Human aging accompanied by a logarithmic increase in death rate from disease, especially from cardiovascular disorders and decreased efficiency in homeostatic mechanisms. Comfort (1) speculates that, is throughout life man had the same resistance to stress and disease as at age 20, one-half of us could expect to live to the age of 700. Heart diseases are the leading causes of death in people over the age of 55. Since the best way to prolong life in humans is to remove the pathologic causes of death, it would be the most effective course ofaction. The heart is responsive to a multiplicity of external influences impinging on it through the circulation and by the nervous system. Within the heart, self-regulation occurs by means of pacemaker tissue and the Purkinje fiber system (2). Because of these factors which complicate studies of the cellular changes of myocardial cells during aging, we have chosen to work with ventricular newborn rat heart cells in culture as an experimental model. The initial studies on this material were made by Harary and Farley (3) and later by Mark and Strasser (4). We find that the individual myocardial cells are self-contracting units which rapidly link up in vitro to form beating networks. In long-term primary cultures which are kept as long as 100 days, these networks aggregate during this period and produce “mini-hearts” and fibers which are visible to the eye.
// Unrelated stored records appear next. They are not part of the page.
/-!
# Rodgers–Tao 2020, proof of Proposition 15 (FMP pp. 38–39): consequences of the location law —
stage S3 of the P6.1 content twin

RH-FREE literature PROOFS (no definitions, no named facts). Trunk T-ANT
(`Literature/NumberTheory/LFunctions`); stage **S3** of rt-lead ruling (52)(a) (rt/STATUS
2026-08-26) for rt-t4's `RodgersTaoWeakEnergyBoundProofs.lean` (content twin of
`rodgers_tao_weak_energy_bound` = B. Rodgers, T. Tao, *The de Bruijn–Newman constant is
non-negative*, Forum Math. Pi 8 (2020) e6 = arXiv:1801.05914, Proposition 15, proof FMP pp. 38–39
= v5 TeX l.950–977), companion of `RodgersTaoWeakEnergyPigeonholeProofs.lean` (S2).

The printed proof uses the location law (add) = FMP eq. (50), Corollary 10
(`x_j(t) = ξ_j + O(log₊ ξ_j)` uniformly for `Λ < t ≤ 0`) three times: for the crude lower bound
(«From (add) we have a crude lower bound `Q_{[J,2J]_{ℤ*}} ≫ J log^{−O(1)} J`», consecutive gaps
are `O(log J)`), for the
contribution of the indices `j` outside `K′` («Using (add), the contribution to the integral of
those `j` outside of `K′` may be crudely bounded by `O(J² log^{O(1)} J)`»), and — in the repaired
form of the `ab ≪ a² + b²` step (ERRATA E13, rt-ref row 74: the far indices need (add), not only
`ab ≪ a² + b²`) — for `|x_j − x_k| ≫ |j − k|/log J` once `|j − k| ≳ log² J`.

Everything here is stated ABSTRACTLY over sequences `x ξ : ℕ → ℝ` with an explicit location
hypothesis `|x k − ξ k| ≤ E` and explicit spacing hypotheses `g ≤ ξ (k+1) − ξ k ≤ G` on a block of
indices (§§ A–E, Mathlib only), plus (§ F) the spacing constants for the classical locations
`ξ_j` of eq. (10) from the `RodgersTaoEnergyProofs` API: `4π/log(ξ_{j+1}/4π) ≤ ξ_{j+1} − ξ_j ≤ 4π`
(`j ≥ 0`) and `log(ξ_j/4π) ≤ log 4T` for `j ≤ 4T log T`. The assembly (S4) instantiates
`x k = x_k(t)`, `E = B log J`, `g = 4π/log 4T`, `G = 4π`.

Relation to `RodgersTaoGapBoundProofs.lean` §A (rt-t2, p442229): that module bounds ENERGY sums
`Σ_{j ∉ [a,b]} E_{jk}` against the environment of an interval through its outer gaps `m` and the
far pointwise bounds `interactionEnergy_far_right/left/neg`, over the carriers `deBruijnZeroZ`,
`classicalLocation`, with Lemma 8 in the existential-constant shapes `lemma8_i_order`,
`lemma8_ii_pos`. Nothing of it is restated here: this module supplies the UNSQUARED far sums
`Σ_far 1/|x_j − x_k| ≪ log² J` of the repaired Cauchy–Schwarz step (E13), the consecutive-gap
upper bound behind the crude lower bound for `Q_{[J,2J]}`, and explicit spacing constants for
`ξ_j` including the UPPER bound `ξ_{j+1} − ξ_j ≤ 4π`, all over abstract sequences so that the
assembly (S4) instantiates them next to §A.

## Main results

* § A perturbation: `abs_sub_sub_two_mul_le_abs_sub`, `sub_sub_two_mul_le_sub`,
  `sub_le_sub_add_two_mul`;
* § B spacing accumulation: `mul_sub_le_sub_of_le_gaps`, `sub_le_mul_sub_of_gaps_le`;
* § C index-distance lower bound: `half_mul_dist_le_abs_sub_of_location`;
* § D far sums: `sum_inv_le_of_mul_le`, `sum_inv_sq_le_of_mul_le`, `sum_inv_dist_le_two_mul_harmonic`,
  `sum_inv_dist_le_log`, `sum_inv_dist_sq_le`;
* § E consecutive gaps: `succ_sub_le_of_location`, `succ_sub_pos_of_location`;
* § F classical locations: `exists_classicalLocation_succ_sub_eq`,
  `four_pi_div_log_le_classicalLocation_succ_sub`, `classicalLocation_succ_sub_le_four_pi`,
  `log_classicalLocation_div_four_pi_le`, `classicalLocation_gaps_window`.

LABEL: RH-FREE CONTENT (0 facts). bears_on: N-C/N-P (COLUMN 3 DBN).
WHAT THIS IS NOT: location-law bookkeeping for Rodgers–Tao's RH-free integrated-energy bound
(VACUOUS-AS-PRINTED on `[Λ/2, 0]` since `Λ ≥ 0` is a kernel theorem); nothing here bears on the
truth of RH.
-/

noncomputable section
Cultured cells can be sucessfully stored at liquid nitrogen temperature and recultured several times. These and other results were presented at the meeting, partly in the form of two 16 mm movie films --- “Mitosis and Differentiated Properties of Mammalian Myocardial Cells in Culture”, and “Contractile Behavior of Myocardial Cells In Vitro”. For the purpose of documentation, still photomicrographs, which are based on the same biological material as that employe- in the films, are used in the manuscript.


Myocardial Cell Contraction Rate Intercalate Disc Contractile Behavior Falcon Flask 
These keywords were added by machine and not by the authors. This process is experimental and the keywords may be updated as the learning algorithm improves.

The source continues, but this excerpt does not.